Re: What little I know - poetry between the lines

Camille Scaysbrook (verona_beach@geocities.com)
Sat, 06 Jun 1998 18:56:48 +1000

Some good points here - I've always observed that the biggest trouble with
creating these poet-seer geniuses in literature is the rather touchy
business of providing these works of `genius' for proof. I liked the
approach in `The Inverted Forest' best - I think hearing *any* of Seymour's
poetry is kind of ... desanctifying's not the word, but ... actually, if
any of you ever read Nabokov's `Pale Fire' it's kind of a parody of this
phenomena. He actually duplicates the whole poem, and lets you choose
whether it is a work of genius or rubbish (I had a whole list of
Seymour/`Pale Fire' parallels I was going to post but I thought it'd be
getting too esoteric) But it's true - in Salinger the poetic spirit is
tangibly celebrated more than is poetry

It interests me though that Aaron said it made him like poetry better. To
me, the poetry of Salinger lies somewhere between the lines - the ultimate
haiku, the one that needs no words at all. I think, for example, of the
sequence at the beginning of `A Perfect Day for Bananafish' where Muriel
gets ready. If you read it objectively, it's just straight description. But
somewhere there, in between the lines, is this incredible, ineffable
poetry. It's between every line of Catcher, it's hiding between the cracks
in The Laughing Man, unseeable but *there*. 

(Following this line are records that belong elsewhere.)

import Summits.NavierStokesRegularity.FunctionalMining.StretchingLaminateWindows
import Summits.NavierStokesRegularity.FunctionalMining.StretchingLaminateDirection
import HarnessLib

/-!
# K1-Q1 laminate step, part 3: the laminate PROFILES `b, e₊, e₋, φ, Φ` and the torus envelopes

Cell `pub-nsfunc` (host summit NavierStokesRegularity, topic `FunctionalMining`), prove seat gen 6, for the
`LaminateStep` node (dict BLUEPRINT §1(b)(c)). **Search for candidate a priori estimates; no regularity
claim.** One-dimensional bookkeeping only.

For a weight `λ ∈ (0,1)` and a ramp width `ε` with `4ε ≤ min(λ, 1−λ)` (`LamParam`):
* `bProf` — window, `= 1` on `[2ε, λ]`, `= 0` on `[0, ε] ∪ [λ + ε, 1]` (mod 1); its mean `mu ∈ [λ − 2ε, λ]`;
  `phi = bProf − mu` (mean zero, values in `[−mu, 1 − mu]`), `Phi` its periodic primitive (`Phi' = phi`);
* `ePlus` — window supported in `(2ε, λ) ⊂ {bProf = 1}`, `eMinus` — window supported in
  `(λ + ε, 1 − ε) ⊂ {bProf = 0}`; `∫₀¹ e₊^p ∈ [λ − 4ε, λ − 2ε]`, `∫₀¹ e₋^p ∈ [1 − λ − 4ε, 1 − λ − 2ε]`;
* `abs_integral_comp_bProf_sub_le`: `|∫₀¹ Q(b) − (λQ(1) + (1−λ)Q(0))| ≤ 4ε·sup_{[0,1]}|Q|`;
* the torus envelopes `x ↦ e±(k·x)`, `b(k·x)` inherit the pointwise nesting (`envP_ne_zero`, `envM_ne_zero`).
-/

noncomputable section

open MeasureTheory Set Filter Topology Function intervalIntegral
open scoped ContDiff

namespace Summit.NavierStokesRegularity.FunctionalMining

open Literature.Analysis Literature.Analysis.FunctionSpaces Literature.Analysis.FunctionSpaces.Torus
open LaminateWindow LaminateDirection

/-- Laminate parameters: the weight `λ ∈ (0,1)` of the `+` phase and a ramp width `ε > 0` with
`4ε ≤ λ`, `4ε ≤ 1 − λ`. [ours; bookkeeping] -/
structure LamParam where
  /-- weight of the `+` phase -/
  lam : ℝ
  /-- ramp width -/
  eps : ℝ
  /-- positive ramp width -/
  heps : 0 < eps
  /-- room in the `+` phase -/
  h4p : 4 * eps ≤ lam
  /-- room in the `−` phase -/
  h4m : 4 * eps ≤ 1 - lam

namespace LamParam

variable (q : LamParam)

/-- `0 < λ`. [ours; bookkeeping] -/
theorem lam_pos : 0 < q.lam := by linarith [q.heps, q.h4p]

/-- `λ < 1`. [ours; bookkeeping] -/
theorem lam_lt_one : q.lam < 1 := by linarith [q.heps, q.h4m]

/-! ## 1. The three windows -/

/-- Window data of `b`: support `(ε, λ + ε)`, plateau `[2ε, λ]`. [ours; bookkeeping] -/
def wB : WinData := ⟨q.eps, q.lam, q.eps, q.heps, by linarith [q.heps, q.h4p], by linarith [q.heps, q.h4m], q.heps⟩

/-- Window data of `e₊`: support `(2ε, λ)`, plateau `[3ε, λ − ε]`. [ours; bookkeeping] -/
def wP : WinData := ⟨2 * q.eps, q.lam - q.eps, q.eps, by linarith [q.heps], by linarith [q.heps, q.h4p],
  by linarith [q.heps, q.h4m], q.heps⟩

/-- Window data of `e₋`: support `(λ + ε, 1 − ε)`, plateau `[λ + 2ε, 1 − 2ε]`. [ours; bookkeeping] -/
def wM : WinData := ⟨q.lam + q.eps, 1 - 2 * q.eps, q.eps, by linarith [q.heps, q.lam_pos], by linarith [q.heps, q.h4m],
  by linarith [q.heps], q.heps⟩

/-- The laminate indicator profile `b`. [ours] -/
def bProf : ShearProfile := q.wB.window

/-- The `+` envelope profile `e₊`. [ours] -/
def ePlus : ShearProfile := q.wP.window

/-- The `−` envelope profile `e₋`. [ours] -/
def eMinus : ShearProfile := q.wM.window

/-- `b ∈ [0,1]`. [ours; bookkeeping] -/
theorem bProf_mem (t : ℝ) : q.bProf t ∈ Icc (0 : ℝ) 1 := q.wB.window_mem t

/-- `e₊ ∈ [0,1]`. [ours; bookkeeping] -/
theorem ePlus_mem (t : ℝ) : q.ePlus t ∈ Icc (0 : ℝ) 1 := q.wP.window_mem t

/-- `e₋ ∈ [0,1]`. [ours; bookkeeping] -/
theorem eMinus_mem (t : ℝ) : q.eMinus t ∈ Icc (0 : ℝ) 1 := q.wM.window_mem t

/-- **Nesting `supp e₊ ⊂ {b = 1} ∩ {e₋ = 0}`.** [ours] -/
theorem ePlus_ne_zero {t : ℝ} (h : q.ePlus t ≠ 0) : q.bProf t = 1 ∧ q.eMinus t = 0 := by
  have hm := q.wP.fract_mem_of_window_ne_zero h
  simp only [wP] at hm
  refine ⟨q.wB.window_eq_one (by simp only [wB]; linarith [hm.1]) (by simp only [wB]; linarith [hm.2]),
    q.wM.window_eq_zero_of_le (by simp only [wM]; linarith [hm.2, q.heps])⟩

/-- **Nesting `supp e₋ ⊂ {b = 0} ∩ {e₊ = 0}`.** [ours] -/
theorem eMinus_ne_zero {t : ℝ} (h : q.eMinus t ≠ 0) : q.bProf t = 0 ∧ q.ePlus t = 0 := by
  have hm := q.wM.fract_mem_of_window_ne_zero h
  simp only [wM] at hm
  refine ⟨q.wB.window_eq_zero_of_ge (by simp only [wB]; linarith [hm.1]),
    q.wP.window_eq_zero_of_ge (by simp only [wP]; linarith [hm.1, q.heps])⟩

/-- `e₊ · e₋ = 0`. [ours] -/
theorem ePlus_mul_eMinus (t : ℝ) : q.ePlus t * q.eMinus t = 0 := by
  by_cases h : q.ePlus t = 0
  · rw [h, zero_mul]
  · rw [(q.ePlus_ne_zero h).2, mul_zero]

/-! ## 2. Period integrals -/

/-- The mean `μ = ∫₀¹ b`. [ours; bookkeeping] -/
def mu : ℝ := ∫ t in (0 : ℝ)..1, q.bProf t

/-- **`λ − 2ε ≤ μ ≤ λ`.** [ours] -/
theorem mu_bounds : q.lam - 2 * q.eps ≤ q.mu ∧ q.mu ≤ q.lam := by
  have h := integral_sandwich q.bProf.continuous (c₀ := q.eps) (c₁ := 2 * q.eps) (d₁ := q.lam) (d₀ := q.lam + q.eps)
    q.heps.le (by linarith [q.heps]) (by linarith [q.heps, q.h4p]) (by linarith [q.heps]) (by linarith [q.heps, q.h4m])
    (fun t _ => q.bProf_mem t) (fun t ht => q.wB.window_eq_one_of_mem (by simpa [wB, two_mul] using ht))
    (fun t ht => q.wB.window_eq_zero_of_mem_left (by simpa [wB] using ht))
    (fun t ht => q.wB.window_eq_zero_of_mem_right (by simpa [wB] using ht))
  unfold mu
  constructor <;> linarith [h.1, h.2]

/-- `0 < μ < 1` (indeed `μ ∈ [λ − 2ε, λ]`). [ours; bookkeeping] -/
theorem mu_pos : 0 < q.mu := by linarith [q.mu_bounds.1, q.h4p, q.heps]

/-- `|μ − λ| ≤ 2ε`. [ours] -/
theorem abs_mu_sub_lam_le : |q.mu - q.lam| ≤ 2 * q.eps := by
  rw [abs_le]; constructor <;> linarith [q.mu_bounds.1, q.mu_bounds.2, q.heps]

/-- **`∫₀¹ e₊^p ∈ [λ − 4ε, λ − 2ε]`** (`p ≥ 1`). [ours] -/
theorem integral_ePlus_pow_bounds {p : ℕ} (hp : 1 ≤ p) :
    q.lam - 4 * q.eps ≤ ∫ t in (0 : ℝ)..1, q.ePlus t ^ p ∧ ∫ t in (0 : ℝ)..1, q.ePlus t ^ p ≤ q.lam - 2 * q.eps := by
  have hp0 : p ≠ 0 := by omega
  have h := integral_sandwich (f := fun t => q.ePlus t ^ p) (q.ePlus.continuous.pow p) (c₀ := 2 * q.eps) (c₁ := 3 * q.eps) (d₁ := q.lam - q.eps)
    (d₀ := q.lam) (by linarith [q.heps]) (by linarith [q.heps]) (by linarith [q.heps, q.h4p]) (by linarith [q.heps])
    q.lam_lt_one.le
    (fun t _ => ⟨pow_nonneg (q.ePlus_mem t).1 p, pow_le_one₀ (q.ePlus_mem t).1 (q.ePlus_mem t).2⟩)
    (fun t ht => by rw [show q.ePlus t = 1 from q.wP.window_eq_one_of_mem (by simp only [wP]; exact ⟨by linarith [ht.1], ht.2⟩), one_pow])
    (fun t ht => by rw [show q.ePlus t = 0 from q.wP.window_eq_zero_of_mem_left (by simpa [wP] using ht), zero_pow hp0])
    (fun t ht => by rw [show q.ePlus t = 0 from q.wP.window_eq_zero_of_mem_right (by simp only [wP]; exact ⟨by linarith [ht.1], ht.2⟩), zero_pow hp0])
  constructor <;> linarith [h.1, h.2]

/-- **`∫₀¹ e₋^p ∈ [1 − λ − 4ε, 1 − λ − 2ε]`** (`p ≥ 1`). [ours] -/
theorem integral_eMinus_pow_bounds {p : ℕ} (hp : 1 ≤ p) :
    1 - q.lam - 4 * q.eps ≤ ∫ t in (0 : ℝ)..1, q.eMinus t ^ p ∧
      ∫ t in (0 : ℝ)..1, q.eMinus t ^ p ≤ 1 - q.lam - 2 * q.eps := by
  have hp0 : p ≠ 0 := by omega
  have h := integral_sandwich (f := fun t => q.eMinus t ^ p) (q.eMinus.continuous.pow p) (c₀ := q.lam + q.eps) (c₁ := q.lam + 2 * q.eps)
    (d₁ := 1 - 2 * q.eps) (d₀ := 1 - q.eps) (by linarith [q.heps, q.lam_pos]) (by linarith [q.heps])
    (by linarith [q.heps, q.h4m]) (by linarith [q.heps]) (by linarith [q.heps])
    (fun t _ => ⟨pow_nonneg (q.eMinus_mem t).1 p, pow_le_one₀ (q.eMinus_mem t).1 (q.eMinus_mem t).2⟩)
    (fun t ht => by rw [show q.eMinus t = 1 from q.wM.window_eq_one_of_mem (by simp only [wM]; exact ⟨by linarith [ht.1], ht.2⟩), one_pow])
    (fun t ht => by rw [show q.eMinus t = 0 from q.wM.window_eq_zero_of_mem_left (by simpa [wM] using ht), zero_pow hp0])
    (fun t ht => by rw [show q.eMinus t = 0 from q.wM.window_eq_zero_of_mem_right (by simp only [wM]; exact ⟨by linarith [ht.1], ht.2⟩), zero_pow hp0])
  constructor <;> linarith [h.1, h.2]

/-- **`b` is two-valued off a set of length `2ε`**: for continuous `Q` with `|Q| ≤ K` on `[0,1]`,
`|∫₀¹ Q(b(t)) dt − (λ·Q 1 + (1−λ)·Q 0)| ≤ 4εK`. [ours] -/
theorem abs_integral_comp_bProf_sub_le {Q : ℝ → ℝ} (hQ : Continuous Q) {K : ℝ} (hK : ∀ s ∈ Icc (0 : ℝ) 1, |Q s| ≤ K) :
    |(∫ t in (0 : ℝ)..1, Q (q.bProf t)) - (q.lam * Q 1 + (1 - q.lam) * Q 0)| ≤ 4 * q.eps * K := by
  have h := abs_integral_comp_sub_le q.bProf.continuous hQ hK (c₀ := q.eps) (c₁ := 2 * q.eps) (d₁ := q.lam)
    (d₀ := q.lam + q.eps) q.heps.le (by linarith [q.heps]) (by linarith [q.heps, q.h4p]) (by linarith [q.heps])
    (by linarith [q.heps, q.h4m]) (fun t _ => q.bProf_mem t)
    (fun t ht => q.wB.window_eq_one_of_mem (by simpa [wB, two_mul] using ht))
    (fun t ht => q.wB.window_eq_zero_of_mem_left (by simpa [wB] using ht))
    (fun t ht => q.wB.window_eq_zero_of_mem_right (by simpa [wB] using ht))
  have hK1 : |Q 1| ≤ K := hK 1 ⟨zero_le_one, le_rfl⟩
  have e : (∫ t in (0 : ℝ)..1, Q (q.bProf t)) - (q.lam * Q 1 + (1 - q.lam) * Q 0) =
      ((∫ t in (0 : ℝ)..1, Q (q.bProf t)) - ((q.lam - 2 * q.eps) * Q 1 + (q.eps + (1 - (q.lam + q.eps))) * Q 0)) -
        2 * q.eps * Q 1 := by ring
  rw [e]
  calc _ ≤ |(∫ t in (0 : ℝ)..1, Q (q.bProf t)) - ((q.lam - 2 * q.eps) * Q 1 + (q.eps + (1 - (q.lam + q.eps))) * Q 0)| +
        |2 * q.eps * Q 1| := abs_sub _ _
    _ ≤ ((2 * q.eps - q.eps) + (q.lam + q.eps - q.lam)) * K + 2 * q.eps * K := by
        refine add_le_add h ?_
        rw [abs_mul, abs_of_nonneg (by linarith [q.heps])]
        exact mul_le_mul_of_nonneg_left hK1 (by linarith [q.heps])
    _ = 4 * q.eps * K := by ring

/-! ## 3. The laminate slope profile `φ = b − μ` and its periodic primitive `Φ` -/

/-- `φ = b − μ`. [ours] -/
def phi : ShearProfile := subConst q.bProf q.mu

/-- `φ(t) = b(t) − μ`. [ours; bookkeeping] -/
@[simp] theorem phi_apply (t : ℝ) : q.phi t = q.bProf t - q.mu := rfl

/-- **`∫₀¹ φ = 0`.** [ours] -/
theorem integral_phi : ∫ t in (0 : ℝ)..1, q.phi t = 0 := by
  simp only [phi_apply]
  rw [intervalIntegral.integral_sub (q.bProf.continuous.intervalIntegrable 0 1) intervalIntegrable_const,
    intervalIntegral.integral_const, smul_eq_mul, sub_zero, one_mul]
  unfold mu; ring

/-- `φ ∈ [−μ, 1 − μ]`. [ours] -/
theorem phi_mem (t : ℝ) : q.phi t ∈ Icc (-q.mu) (1 - q.mu) := by
  have h := q.bProf_mem t
  rw [phi_apply]; constructor <;> linarith [h.1, h.2]

/-- `|φ| ≤ 1`. [ours; bookkeeping] -/
theorem abs_phi_le (t : ℝ) : |q.phi t| ≤ 1 := by
  have h := q.phi_mem t
  have hμ := q.mu_bounds
  rw [abs_le]; constructor <;> linarith [h.1, h.2, q.mu_pos, q.lam_lt_one]

/-- **The periodic primitive `Φ` of `φ`** (`Φ' = φ`). [ours] -/
def Phi : ShearProfile := primitive q.phi q.integral_phi

/-- `Φ'.onCircle = φ.onCircle`. [ours; bookkeeping] -/
theorem Phi_D_onCircle (y : UnitAddCircle) : q.Phi.D.onCircle y = q.phi.onCircle y :=
  primitive_D_onCircle q.phi q.integral_phi y

/-! ## 4. The torus envelopes `E±(x) = e±(k·x)`, `B(x) = b(k·x)` -/

section Torus

variable (k : Fin 3 → ℤ)

/-- `E₊(x) = e₊(k·x)`. [ours; bookkeeping] -/
def envP (x : UnitAddTorus (Fin 3)) : ℝ := dirFun k q.ePlus x

/-- `E₋(x) = e₋(k·x)`. [ours; bookkeeping] -/
def envM (x : UnitAddTorus (Fin 3)) : ℝ := dirFun k q.eMinus x

/-- `E₊` is smooth. [folklore] -/
theorem isSmooth_envP : IsSmooth (q.envP k) := isSmooth_dirFun k q.ePlus

/-- `E₋` is smooth. [folklore] -/
theorem isSmooth_envM : IsSmooth (q.envM k) := isSmooth_dirFun k q.eMinus

/-- `0 ≤ E₊ ≤ 1`. [ours; bookkeeping] -/
theorem envP_mem (x : UnitAddTorus (Fin 3)) : 0 ≤ q.envP k x ∧ q.envP k x ≤ 1 := dirFun_mem k q.ePlus_mem x

/-- `0 ≤ E₋ ≤ 1`. [ours; bookkeeping] -/
theorem envM_mem (x : UnitAddTorus (Fin 3)) : 0 ≤ q.envM k x ∧ q.envM k x ≤ 1 := dirFun_mem k q.eMinus_mem x

/-- **On `supp E₊` the laminate slope is at its top value and `E₋ = 0`.** [ours] -/
theorem envP_ne_zero {x : UnitAddTorus (Fin 3)} (h : q.envP k x ≠ 0) :
    dirFun k q.phi x = 1 - q.mu ∧ q.envM k x = 0 := by
  obtain ⟨t, ht⟩ := exists_dirFun_eq k x
  unfold envP envM at *
  rw [ht] at h ⊢; rw [ht]
  have h' := q.ePlus_ne_zero h
  exact ⟨by rw [phi_apply, h'.1], h'.2⟩

/-- **On `supp E₋` the laminate slope is at its bottom value and `E₊ = 0`.** [ours] -/
theorem envM_ne_zero {x : UnitAddTorus (Fin 3)} (h : q.envM k x ≠ 0) :
    dirFun k q.phi x = -q.mu ∧ q.envP k x = 0 := by
  obtain ⟨t, ht⟩ := exists_dirFun_eq k x
  unfold envP envM at *
  rw [ht] at h ⊢; rw [ht]
  have h' := q.eMinus_ne_zero h
  exact ⟨by rw [phi_apply, h'.1, zero_sub], h'.2⟩

/-- The laminate slope `φ(k·x) ∈ [−μ, 1 − μ]` everywhere. [ours; bookkeeping] -/
theorem dirFun_phi_mem (x : UnitAddTorus (Fin 3)) : dirFun k q.phi x ∈ Icc (-q.mu) (1 - q.mu) := by
  obtain ⟨t, ht⟩ := exists_dirFun_eq k x
  rw [ht]; exact q.phi_mem t

end Torus

end LamParam

end Summit.NavierStokesRegularity.FunctionalMining

end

Perhaps this is where the poetry of Raymond Ford or Seymour Glass lies (or
should lie) - in this poetic space which something in our subconscious
responds to. It's interesting that this is the first assertion I've heard
practically anywhere that Seymour is anything but an unassailably great
poetic genius; we've all been led to accept that and maybe we are reading
this invisible poetry somehow.

It's true though that he does tend to confuse the roles of poet and saint;
the performer of unexplainable, invisible miracles (I wrote `mirrors'
first, an interesting Freudian slip!). But that interested me too - for
haven't I said before how frequently Salinger and Deity tend to become
intermixed on this listserv? I wonder sometimes also if Salinger's exile
from the world doesn't have something to do with his equating his artistic
and spiritual quest - it seems the best explanation for a pretty
inexplicable thing. I think the reason we admire the poetry, the poet and
the saint is that we conflate them into one entity in our minds.

Camille 
verona_beach@geocities.com
@ THE ARTS HOLE
www.geocities.com/Hollywood/Theater/6442

Maybe he should have called it `The Invisible Forest'!

> So, I humbly propose that we come away from these works more enamored
> of poets than of poetry. Of course, since these great men were able
> to distil their wisdom into holy runes it certainly seems a good idea
> to read their poetry, even if it means learning a foreign language.

> So, if we come away with such an inspiring vision of poetry, I think
> is largely due the simple assertion that the poet is related to the
saint,
> when it is really the saint whom we truly admire.
> 
> By the way, I really do feel that an appreciation for poetry, and the
> development of poetic skills can lead to an awakened sensitivity
> to spirituality, I only mean to point out that in this subject,
> Salinger has asserted his point rather than demonstrated it.